Затем кивнул головой Фоме и боком полез в дверь.
– Видал? – спросил Ежов у Фомы, указывая рукой на дверь, за которой еще раздавались тяжелые шаги.
– Что за человек?
– Помощник машиниста, Васька Краснощеков… Вот возьми с него пример: пятнадцати лет начал грамоте учиться, а в двадцать восемь прочитал черт его знает сколько хороших книг, да два языка изучил в совершенстве… За границу едет…
– Зачем? – спросил Фома.
– Учиться, посмотреть, как там люди живут… А ты вот – киснешь…
– Насчет дураков дельно он говорил! – задумчиво сказал Фома.
– Не знаю, ибо я – не дурак…
– Дельно! Тупому человеку надо сразу действовать… Навалился, опрокинул…
– Пошла писать губерния! – воскликнул Ежов. – Ты мне лучше вот что скажи: правда, что к Маякину сын воротился?
– Правда… А что?
– Ничего!
– По роже твоей видать, есть что-то…
– Знаем мы этого сына – слышали о нем… На отца похож?

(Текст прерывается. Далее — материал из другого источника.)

import Summits.Parity.GeneralizedHardyLittlewood.Theorems.BeyondDiagonalBeatsQuarter.KernelFormXSqLocal
import Literature.NumberTheory.Sieve.PowerfulPartDecomposition
import Literature.NumberTheory.Sieve.DivisorBound
import HarnessLib

/-!
# The local factors behind the `X²` kernel form, II: `Σ_m |h_n(m)| m^{1/8} ≪ Σ_{d∣n} d^{−3/4}`

Supports stmt-Parity-20343 (`PrimeLevelFamEdge.BeyondDiagonalBeatsQuarter`, K_B; line
`diagonal_kernel_split`, registered stub `stub_kernelFormXSq`). A helper; it closes nothing. Namespace
`Summit.Parity.GeneralizedHardyLittlewood.Theorems.BeyondDiagonalBeatsQuarter.KernelFormXSq`.

For the multiplicative function `h_n` of `KernelFormXSqLocal` (`f_n = τW1_{(·,n)=1} = (G∗G)∗h_n`) we
prove the uniform weighted `ℓ¹` bound that drives the error terms of the kernel asymptotics:

* `sum_abs_hloc_mul_rpow_le` — there is an absolute `C` with
  `Σ_{m ≤ N} |h_n(m)|·m^{1/8} ≤ C·D(n)` for all `N` and `n ≥ 1`, `D(n) = Σ_{d ∣ n} d^{−3/4}`;
* `summable_abs_hloc`, `tsum_abs_hloc_mul_rpow_le` — hence `Σ_m |h_n(m)| < ∞` and the same bound
  for the full series.

Proof: factor `m = k·u` into its powerful and exact parts (tree: `PowerfulPart.*`), use
`|h_n(k)| ≤ τ(k)/k`, `|h_n(u)| ≤ τ(u)·gcd(n,u)/u²` (`KernelFormXSqLocal`), the divisor bound
`τ(m) ≤ C₁ m^{1/8}` (tree: `exists_card_divisors_le_mul_rpow`), `Σ_{k squarefull} k^{−3/4} ≤ 9`
(tree) and `gcd(n,u) ≤ Σ_{d∣n, d∣u} d`. Everything here is PROVED (theorems only).

## References
* E. Kowalski, P. Michel, J. VanderKam, J. reine angew. Math. 526 (2000), Prop. 5.1 p. 18 (absolute
  convergence of `ν(s)` near `s = 0`). [cite: KowalskiMichelVanderKam2000, Prop. 5.1 — derivation]
«The programme SEARCHES and TYPES; no claim about Landau–Siegel zeros, Theorems 1–2 of
arXiv:2211.02515 or a repaired Margin232 until a kernel theorem says so.»
-/

noncomputable section

open scoped Real ArithmeticFunction.Moebius ArithmeticFunction.sigma ArithmeticFunction.zeta
open Finset ArithmeticFunction

namespace Summit.Parity.GeneralizedHardyLittlewood.Theorems.BeyondDiagonalBeatsQuarter.KernelFormXSq

open Literature.NumberTheory.LFunctions Literature.NumberTheory.LFunctions.KMV2000
open Literature.NumberTheory.Sieve Literature.NumberTheory.Sieve.PowerfulPart
open MollifierMainTerm (W G invA)

/-! ### The two partial sums: powerful part and exact part -/

/-- `Σ_{k ≤ N, k squarefull} |h_n(k)|·k^{1/8} ≤ 9C₁` (`C₁` the divisor-bound constant at `ε = 1/8`).
[folklore] -/
theorem sum_squarefull_abs_hloc_le {C₁ : ℝ} (hC₁ : ∀ m : ℕ, m ≠ 0 → (m.divisors.card : ℝ) ≤ C₁ * (m : ℝ) ^ (1 / 8 : ℝ))
    (hC₁0 : 0 ≤ C₁) (n N : ℕ) :
    ∑ k ∈ (Icc 1 N).filter (fun k : ℕ ↦ ∀ p ∈ k.primeFactors, p ^ 2 ∣ k),
        |hloc n k| * (k : ℝ) ^ (1 / 8 : ℝ) ≤ 9 * C₁ := by
  have hpt : ∀ k ∈ (Icc 1 N).filter (fun k : ℕ ↦ ∀ p ∈ k.primeFactors, p ^ 2 ∣ k),
      |hloc n k| * (k : ℝ) ^ (1 / 8 : ℝ) ≤ C₁ * (k : ℝ) ^ (-(3 / 4 : ℝ)) := by
    intro k hk
    have hk1 : 1 ≤ k := (Finset.mem_Icc.1 (Finset.mem_filter.1 hk).1).1
    have hk0 : (0 : ℝ) < k := by exact_mod_cast hk1
    have h1 := abs_hloc_le n (show k ≠ 0 by omega)
    have h2 := hC₁ k (by omega)
    calc |hloc n k| * (k : ℝ) ^ (1 / 8 : ℝ)
        ≤ ((k.divisors.card : ℝ) / k) * (k : ℝ) ^ (1 / 8 : ℝ) :=
          mul_le_mul_of_nonneg_right h1 (by positivity)
      _ ≤ (C₁ * (k : ℝ) ^ (1 / 8 : ℝ) / k) * (k : ℝ) ^ (1 / 8 : ℝ) := by gcongr
      _ = C₁ * (k : ℝ) ^ (-(3 / 4 : ℝ)) := by
          rw [show (-(3 / 4 : ℝ)) = (1 / 8 + 1 / 8) - 1 by norm_num, Real.rpow_sub hk0,
            Real.rpow_add hk0, Real.rpow_one]
          ring
  refine (Finset.sum_le_sum hpt).trans ?_
  rw [← Finset.mul_sum]
  refine (mul_le_mul_of_nonneg_left ?_ hC₁0).trans_eq (mul_comm _ _)
  calc ∑ k ∈ (Icc 1 N).filter (fun k : ℕ ↦ ∀ p ∈ k.primeFactors, p ^ 2 ∣ k), (k : ℝ) ^ (-(3 / 4 : ℝ))
      ≤ ∑ c ∈ Icc 1 N, ∑ a ∈ Icc 1 N, (((c ^ 2 * a ^ 3 : ℕ) : ℝ)) ^ (-(3 / 4 : ℝ)) :=
        sum_filter_squarefull_le N fun k ↦ by positivity
    _ ≤ ∑ c ∈ Icc 1 N, ∑ a ∈ Icc 1 N, 1 / (((c : ℝ) * Real.sqrt c) * ((a : ℝ) * Real.sqrt a)) := by
        refine Finset.sum_le_sum fun c hc ↦ Finset.sum_le_sum fun a ha ↦ ?_
        exact rpow_neg_three_quarters_le (Finset.mem_Icc.1 hc).1 (Finset.mem_Icc.1 ha).1
    _ ≤ 9 := sum_box_le_nine N

/-- `gcd(n,u) ≤ Σ_{d ∣ n, d ∣ u} d` for `n ≥ 1` (the gcd is one of the terms). [folklore] -/
theorem gcd_le_sum_divisors {n : ℕ} (hn : n ≠ 0) (u : ℕ) :
    (Nat.gcd n u : ℝ) ≤ ∑ d ∈ n.divisors.filter (fun d ↦ d ∣ u), (d : ℝ) := by
  have hmem : Nat.gcd n u ∈ n.divisors.filter (fun d ↦ d ∣ u) :=
    Finset.mem_filter.2 ⟨Nat.mem_divisors.2 ⟨Nat.gcd_dvd_left n u, hn⟩, Nat.gcd_dvd_right n u⟩
  exact Finset.single_le_sum (fun d _ ↦ Nat.cast_nonneg d) hmem

/-- `Σ_{u ≤ N, d ∣ u} u^{−7/4} ≤ d^{−7/4} · Z`, `Z = Σ_{v ≥ 1} v^{−7/4}`. [folklore] -/
theorem sum_multiples_rpow_le {d : ℕ} (hd : d ≠ 0) (N : ℕ) :
    ∑ u ∈ (Icc 1 N).filter (fun u ↦ d ∣ u), (u : ℝ) ^ (-(7 / 4 : ℝ)) ≤
      (d : ℝ) ^ (-(7 / 4 : ℝ)) * ∑' v : ℕ, (v : ℝ) ^ (-(7 / 4 : ℝ)) := by
  have hsum : Summable fun v : ℕ ↦ (v : ℝ) ^ (-(7 / 4 : ℝ)) :=
    Real.summable_nat_rpow.2 (by norm_num)
  have hd0 : (0 : ℝ) ≤ d := Nat.cast_nonneg d
  -- reindex `u = d v`, `v ≤ N/d`
  have hsub : (Icc 1 N).filter (fun u ↦ d ∣ u) = (Icc 1 (N / d)).image (fun v ↦ d * v) := by
    ext u
    simp only [Finset.mem_filter, Finset.mem_Icc, Finset.mem_image]
    constructor
    · rintro ⟨⟨hu1, huN⟩, ⟨v, rfl⟩⟩
      refine ⟨v, ⟨?_, ?_⟩, rfl⟩
      · rcases Nat.eq_zero_or_pos v with rfl | hv
        · omega
        · exact hv
      · exact (Nat.le_div_iff_mul_le (Nat.pos_of_ne_zero hd)).2 (by rwa [mul_comm] at huN)
    · rintro ⟨v, ⟨hv1, hvN⟩, rfl⟩
      refine ⟨⟨?_, ?_⟩, dvd_mul_right d v⟩
      · exact Nat.one_le_iff_ne_zero.2 (mul_ne_zero hd (by omega))
      · have := (Nat.le_div_iff_mul_le (Nat.pos_of_ne_zero hd)).1 hvN
        rwa [mul_comm] at this
  rw [hsub, Finset.sum_image fun v _ w _ h ↦ (Nat.mul_right_inj hd).1 h]
  have hterm : ∀ v ∈ Icc 1 (N / d), (((d * v : ℕ) : ℝ)) ^ (-(7 / 4 : ℝ)) =
      (d : ℝ) ^ (-(7 / 4 : ℝ)) * (v : ℝ) ^ (-(7 / 4 : ℝ)) := by
    intro v _
    push_cast
    exact Real.mul_rpow hd0 (Nat.cast_nonneg v)
  rw [Finset.sum_congr rfl hterm, ← Finset.mul_sum]
  refine mul_le_mul_of_nonneg_left ?_ (by positivity)
  exact hsum.sum_le_tsum _ fun v _ ↦ by positivity

/-- `Σ_{u ≤ N, u squarefree} |h_n(u)|·u^{1/8} ≤ C₁·Z·D(n)` with `D(n) = Σ_{d∣n} d^{−3/4}` (`n ≥ 1`).
[folklore] -/
theorem sum_squarefree_abs_hloc_le {C₁ : ℝ} (hC₁ : ∀ m : ℕ, m ≠ 0 → (m.divisors.card : ℝ) ≤ C₁ * (m : ℝ) ^ (1 / 8 : ℝ))
    (hC₁0 : 0 ≤ C₁) {n : ℕ} (hn : n ≠ 0) (N : ℕ) :
    ∑ u ∈ (Icc 1 N).filter Squarefree, |hloc n u| * (u : ℝ) ^ (1 / 8 : ℝ) ≤
      C₁ * (∑' v : ℕ, (v : ℝ) ^ (-(7 / 4 : ℝ))) * ∑ d ∈ n.divisors, (d : ℝ) ^ (-(3 / 4 : ℝ)) := by
  set Z : ℝ := ∑' v : ℕ, (v : ℝ) ^ (-(7 / 4 : ℝ)) with hZ
  have hZ0 : 0 ≤ Z := tsum_nonneg fun v ↦ by positivity
  set U := (Icc 1 N).filter Squarefree with hU
  -- pointwise: `|h_n(u)| u^{1/8} ≤ C₁ gcd(n,u) u^{-7/4}`
  have hpt : ∀ u ∈ U, |hloc n u| * (u : ℝ) ^ (1 / 8 : ℝ) ≤
      C₁ * ((Nat.gcd n u : ℝ) * (u : ℝ) ^ (-(7 / 4 : ℝ))) := by
    intro u hu
    have hu' := Finset.mem_filter.1 hu
    have hu1 : 1 ≤ u := (Finset.mem_Icc.1 hu'.1).1
    have hu0 : (0 : ℝ) < u := by exact_mod_cast hu1
    have h1 := abs_hloc_squarefree_le n hu'.2
    have h2 := hC₁ u (by omega)
    have hg0 : (0 : ℝ) ≤ Nat.gcd n u := Nat.cast_nonneg _
    calc |hloc n u| * (u : ℝ) ^ (1 / 8 : ℝ)
        ≤ ((u.divisors.card : ℝ) * (Nat.gcd n u) / (u : ℝ) ^ 2) * (u : ℝ) ^ (1 / 8 : ℝ) :=
          mul_le_mul_of_nonneg_right h1 (by positivity)
      _ ≤ ((C₁ * (u : ℝ) ^ (1 / 8 : ℝ)) * (Nat.gcd n u) / (u : ℝ) ^ 2) * (u : ℝ) ^ (1 / 8 : ℝ) := by
          gcongr
      _ = C₁ * ((Nat.gcd n u : ℝ) * (u : ℝ) ^ (-(7 / 4 : ℝ))) := by
          rw [show (-(7 / 4 : ℝ)) = (1 / 8 + 1 / 8) - 2 by norm_num, Real.rpow_sub hu0,
            Real.rpow_add hu0, show ((u : ℝ) ^ (2 : ℝ)) = (u : ℝ) ^ (2 : ℕ) by
              rw [← Real.rpow_natCast]; norm_num]
          ring
  refine (Finset.sum_le_sum hpt).trans ?_
  rw [← Finset.mul_sum, mul_assoc]
  refine mul_le_mul_of_nonneg_left ?_ hC₁0
  -- `gcd(n,u) ≤ Σ_{d | n, d | u} d`, then exchange
  have hstep : ∑ u ∈ U, (Nat.gcd n u : ℝ) * (u : ℝ) ^ (-(7 / 4 : ℝ)) ≤
      ∑ u ∈ U, ∑ d ∈ n.divisors, (if d ∣ u then (d : ℝ) * (u : ℝ) ^ (-(7 / 4 : ℝ)) else 0) := by
    refine Finset.sum_le_sum fun u _ ↦ ?_
    rw [← Finset.sum_filter, ← Finset.sum_mul]
    exact mul_le_mul_of_nonneg_right (gcd_le_sum_divisors hn u) (by positivity)
  refine hstep.trans ?_
  rw [Finset.sum_comm, Finset.mul_sum]
  refine Finset.sum_le_sum fun d hd ↦ ?_
  have hd0 : d ≠ 0 := Nat.pos_iff_ne_zero.1 (Nat.pos_of_mem_divisors hd)
  have hd0' : (0 : ℝ) < d := by exact_mod_cast Nat.pos_of_ne_zero hd0
  rw [← Finset.sum_filter]
  calc ∑ u ∈ U.filter (fun u ↦ d ∣ u), (d : ℝ) * (u : ℝ) ^ (-(7 / 4 : ℝ))
      = (d : ℝ) * ∑ u ∈ U.filter (fun u ↦ d ∣ u), (u : ℝ) ^ (-(7 / 4 : ℝ)) := by rw [Finset.mul_sum]
    _ ≤ (d : ℝ) * ∑ u ∈ (Icc 1 N).filter (fun u ↦ d ∣ u), (u : ℝ) ^ (-(7 / 4 : ℝ)) := by
        refine mul_le_mul_of_nonneg_left ?_ hd0'.le
        refine Finset.sum_le_sum_of_subset_of_nonneg ?_ fun u _ _ ↦ by positivity
        intro u hu
        simp only [hU, Finset.mem_filter] at hu ⊢
        exact ⟨hu.1.1, hu.2⟩
    _ ≤ (d : ℝ) * ((d : ℝ) ^ (-(7 / 4 : ℝ)) * Z) :=
        mul_le_mul_of_nonneg_left (sum_multiples_rpow_le hd0 N) hd0'.le
    _ = Z * (d : ℝ) ^ (-(3 / 4 : ℝ)) := by
        rw [show (-(3 / 4 : ℝ)) = 1 + (-(7 / 4 : ℝ)) by norm_num, Real.rpow_add hd0', Real.rpow_one]
        ring


/-! ### The weighted `ℓ¹` bound -/

/-- **`Σ_{m ≤ N} |h_n(m)|·m^{1/8} ≤ C·Σ_{d∣n} d^{−3/4}`** for all `N` and `n ≥ 1`, with an absolute
constant `C` (factor `m` into its powerful and exact parts).
[cite: KowalskiMichelVanderKam2000, Prop. 5.1 — derivation (absolute convergence of the local factors)] -/
theorem sum_abs_hloc_mul_rpow_le :
    ∃ C : ℝ, 0 < C ∧ ∀ n : ℕ, n ≠ 0 → ∀ N : ℕ,
      ∑ m ∈ Icc 1 N, |hloc n m| * (m : ℝ) ^ (1 / 8 : ℝ) ≤
        C * ∑ d ∈ n.divisors, (d : ℝ) ^ (-(3 / 4 : ℝ)) := by
  obtain ⟨C₁, hC₁1, hC₁⟩ := exists_card_divisors_le_mul_rpow (show (0 : ℝ) < 1 / 8 by norm_num)
  have hC₁0 : 0 ≤ C₁ := by linarith
  set Z : ℝ := ∑' v : ℕ, (v : ℝ) ^ (-(7 / 4 : ℝ)) with hZ
  have hZ0 : 0 ≤ Z := tsum_nonneg fun v ↦ by positivity
  refine ⟨9 * C₁ * (C₁ * Z) + 1, by positivity, fun n hn N ↦ ?_⟩
  set K := (Icc 1 N).filter (fun k : ℕ ↦ ∀ p ∈ k.primeFactors, p ^ 2 ∣ k) with hK
  set U := (Icc 1 N).filter Squarefree with hU
  set A : ℕ → ℝ := fun k ↦ |hloc n k| * (k : ℝ) ^ (1 / 8 : ℝ) with hA
  have hA0 : ∀ k, 0 ≤ A k := fun k ↦ by positivity
  set D : ℝ := ∑ d ∈ n.divisors, (d : ℝ) ^ (-(3 / 4 : ℝ)) with hD
  have hD0 : 0 ≤ D := Finset.sum_nonneg fun d _ ↦ by positivity
  -- factor each term through `m = powerfulPart m · exactPart m`
  have hfac : ∀ m ∈ Icc 1 N, A m = A (powerfulPart m) * A (exactPart m) := by
    intro m _
    simp only [hA]
    conv_lhs => rw [← powerfulPart_mul_exactPart m]
    rw [(isMultiplicative_hloc n).map_mul_of_coprime (coprime_powerfulPart_exactPart m), abs_mul,
      Nat.cast_mul, Real.mul_rpow (Nat.cast_nonneg _) (Nat.cast_nonneg _)]
    ring
  set φ : ℕ → ℕ × ℕ := fun m ↦ (powerfulPart m, exactPart m) with hφ
  have hinj : Set.InjOn φ (Icc 1 N : Finset ℕ) := by
    intro m _ m' _ h
    simp only [hφ, Prod.mk.injEq] at h
    rw [← powerfulPart_mul_exactPart m, ← powerfulPart_mul_exactPart m', h.1, h.2]
  have himg : (Icc 1 N).image φ ⊆ K ×ˢ U := by
    intro q hq
    obtain ⟨m, hm, rfl⟩ := Finset.mem_image.1 hq
    have hm' := Finset.mem_Icc.1 hm
    have hm0 : m ≠ 0 := by omega
    simp only [hφ, Finset.mem_product, hK, hU, Finset.mem_filter, Finset.mem_Icc]
    refine ⟨⟨⟨powerfulPart_pos hm0, (Nat.le_of_dvd (by omega) (powerfulPart_dvd m)).trans hm'.2⟩,
      fun p hp ↦ sq_dvd_powerfulPart_of_dvd (Nat.prime_of_mem_primeFactors hp)
        (Nat.dvd_of_mem_primeFactors hp)⟩,
      ⟨exactPart_pos m, (Nat.le_of_dvd (by omega) (exactPart_dvd m)).trans hm'.2⟩,
      squarefree_exactPart m⟩
  calc ∑ m ∈ Icc 1 N, A m = ∑ m ∈ Icc 1 N, A (φ m).1 * A (φ m).2 :=
        Finset.sum_congr rfl hfac
    _ = ∑ q ∈ (Icc 1 N).image φ, A q.1 * A q.2 := by rw [Finset.sum_image hinj]
    _ ≤ ∑ q ∈ K ×ˢ U, A q.1 * A q.2 :=
        Finset.sum_le_sum_of_subset_of_nonneg himg fun q _ _ ↦ mul_nonneg (hA0 _) (hA0 _)
    _ = (∑ k ∈ K, A k) * ∑ u ∈ U, A u := by rw [Finset.sum_product, Finset.sum_mul_sum]
    _ ≤ (9 * C₁) * (C₁ * Z * D) :=
        mul_le_mul (sum_squarefull_abs_hloc_le hC₁ hC₁0 n N) (sum_squarefree_abs_hloc_le hC₁ hC₁0 hn N)
          (Finset.sum_nonneg fun u _ ↦ hA0 u) (by positivity)
    _ = (9 * C₁ * (C₁ * Z)) * D := by ring
    _ ≤ (9 * C₁ * (C₁ * Z) + 1) * D := by rw [add_mul, one_mul]; linarith

/-- `1 ≤ m^{1/8}` for `m ≥ 1`, so `|h_n(m)| ≤ |h_n(m)|·m^{1/8}`. [folklore] -/
theorem abs_hloc_le_mul_rpow (n m : ℕ) : |hloc n m| ≤ |hloc n m| * (m : ℝ) ^ (1 / 8 : ℝ) := by
  rcases Nat.eq_zero_or_pos m with rfl | hm
  · simp
  · exact le_mul_of_one_le_right (abs_nonneg _)
      (Real.one_le_rpow (by exact_mod_cast hm) (by norm_num))

/-- `Σ_{i < N} |h_n(i)|·i^{1/8} ≤ C·D(n)` (range form of `sum_abs_hloc_mul_rpow_le`). [folklore] -/
theorem sum_range_abs_hloc_mul_rpow_le {C : ℝ}
    (hC : ∀ n : ℕ, n ≠ 0 → ∀ N : ℕ, ∑ m ∈ Icc 1 N, |hloc n m| * (m : ℝ) ^ (1 / 8 : ℝ) ≤
      C * ∑ d ∈ n.divisors, (d : ℝ) ^ (-(3 / 4 : ℝ)))
    {n : ℕ} (hn : n ≠ 0) (N : ℕ) :
    ∑ m ∈ Finset.range N, |hloc n m| * (m : ℝ) ^ (1 / 8 : ℝ) ≤
      C * ∑ d ∈ n.divisors, (d : ℝ) ^ (-(3 / 4 : ℝ)) := by
  refine le_trans ?_ (hC n hn N)
  have hsub : Finset.range N ⊆ insert 0 (Icc 1 N) := by
    intro m hm
    simp only [Finset.mem_range] at hm
    simp only [Finset.mem_insert, Finset.mem_Icc]
    omega
  calc ∑ m ∈ Finset.range N, |hloc n m| * (m : ℝ) ^ (1 / 8 : ℝ)
      ≤ ∑ m ∈ insert 0 (Icc 1 N), |hloc n m| * (m : ℝ) ^ (1 / 8 : ℝ) :=
        Finset.sum_le_sum_of_subset_of_nonneg hsub fun m _ _ ↦ by positivity
    _ = ∑ m ∈ Icc 1 N, |hloc n m| * (m : ℝ) ^ (1 / 8 : ℝ) := by
        rw [Finset.sum_insert (by simp)]; simp

/-- **`Σ_m |h_n(m)| < ∞`** (`n ≥ 1`). [cite: KowalskiMichelVanderKam2000, Prop. 5.1 — derivation] -/
theorem summable_abs_hloc {n : ℕ} (hn : n ≠ 0) : Summable fun m ↦ |hloc n m| := by
  obtain ⟨C, -, hC⟩ := sum_abs_hloc_mul_rpow_le
  refine summable_of_sum_range_le (c := C * ∑ d ∈ n.divisors, (d : ℝ) ^ (-(3 / 4 : ℝ)))
    (fun m ↦ abs_nonneg _) fun N ↦ ?_
  exact (Finset.sum_le_sum fun m _ ↦ abs_hloc_le_mul_rpow n m).trans
    (sum_range_abs_hloc_mul_rpow_le hC hn N)

/-- `Σ_m |h_n(m)|·m^{1/8} < ∞` (`n ≥ 1`). [folklore] -/
theorem summable_abs_hloc_mul_rpow {n : ℕ} (hn : n ≠ 0) :
    Summable fun m ↦ |hloc n m| * (m : ℝ) ^ (1 / 8 : ℝ) := by
  obtain ⟨C, -, hC⟩ := sum_abs_hloc_mul_rpow_le
  exact summable_of_sum_range_le (c := C * ∑ d ∈ n.divisors, (d : ℝ) ^ (-(3 / 4 : ℝ)))
    (fun m ↦ by positivity) fun N ↦ sum_range_abs_hloc_mul_rpow_le hC hn N

/-- `h_n` is summable (`n ≥ 1`). [folklore] -/
theorem summable_hloc {n : ℕ} (hn : n ≠ 0) : Summable fun m ↦ hloc n m :=
  (summable_abs_hloc hn).of_abs

/-- **The full-series bound `Σ_m |h_n(m)|·m^{1/8} ≤ C·Σ_{d∣n} d^{−3/4}`** with the constant of
`sum_abs_hloc_mul_rpow_le`. [cite: KowalskiMichelVanderKam2000, Prop. 5.1 — derivation] -/
theorem tsum_abs_hloc_mul_rpow_le :
    ∃ C : ℝ, 0 < C ∧ ∀ n : ℕ, n ≠ 0 →
      ∑' m : ℕ, |hloc n m| * (m : ℝ) ^ (1 / 8 : ℝ) ≤ C * ∑ d ∈ n.divisors, (d : ℝ) ^ (-(3 / 4 : ℝ)) := by
  obtain ⟨C, hC0, hC⟩ := sum_abs_hloc_mul_rpow_le
  exact ⟨C, hC0, fun n hn ↦ Real.tsum_le_of_sum_range_le (fun m ↦ by positivity)
    fun N ↦ sum_range_abs_hloc_mul_rpow_le hC hn N⟩

end Summit.Parity.GeneralizedHardyLittlewood.Theorems.BeyondDiagonalBeatsQuarter.KernelFormXSq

– Круглее… серьезности больше… такой холодный!
– Ну, ты, брат, смотри теперь в оба! А то они тебя огложут… Этот Тарас тестя своего в Екатеринбурге так ловко обтяпал…
– Пусть и меня обтяпает, коли хочет. Я ему за это, кроме спасиба, ни слова не скажу…
– Это ты все о старом? Чтобы освободиться? Брось! На что тебе свобода? Что ты будешь с ней делать? Ведь ты ни к чему не способен, безграмотен… Вот если б мне освободиться от необходимости пить водку и есть хлеб!
Ежов вскочил на ноги и, встав против Фомы, стал говорить высоким голосом и точно декламируя:
– Я собрал бы остатки моей истерзанной души и вместе с кровью сердца плюнул бы в рожи нашей интеллигенции, чер-рт ее побери! Я б им сказал: «Букашки! вы, лучший сок моей страны! Факт вашего бытия оплачен кровью и слезами десятков поколений русских людей! О! гниды! Как вы дорого стоите своей стране! Что же вы делаете для нее? Превратили ли вы слезы прошлого в перлы? Что дали вы жизни? Что сделали? Позволили победить себя? Что делаете? Позволяете издеваться над собой…»
Он в ярости затопал ногами и, сцепив зубы, смотрел на Фому горящим, злым взглядом, похожий на освирепевшее хищное животное.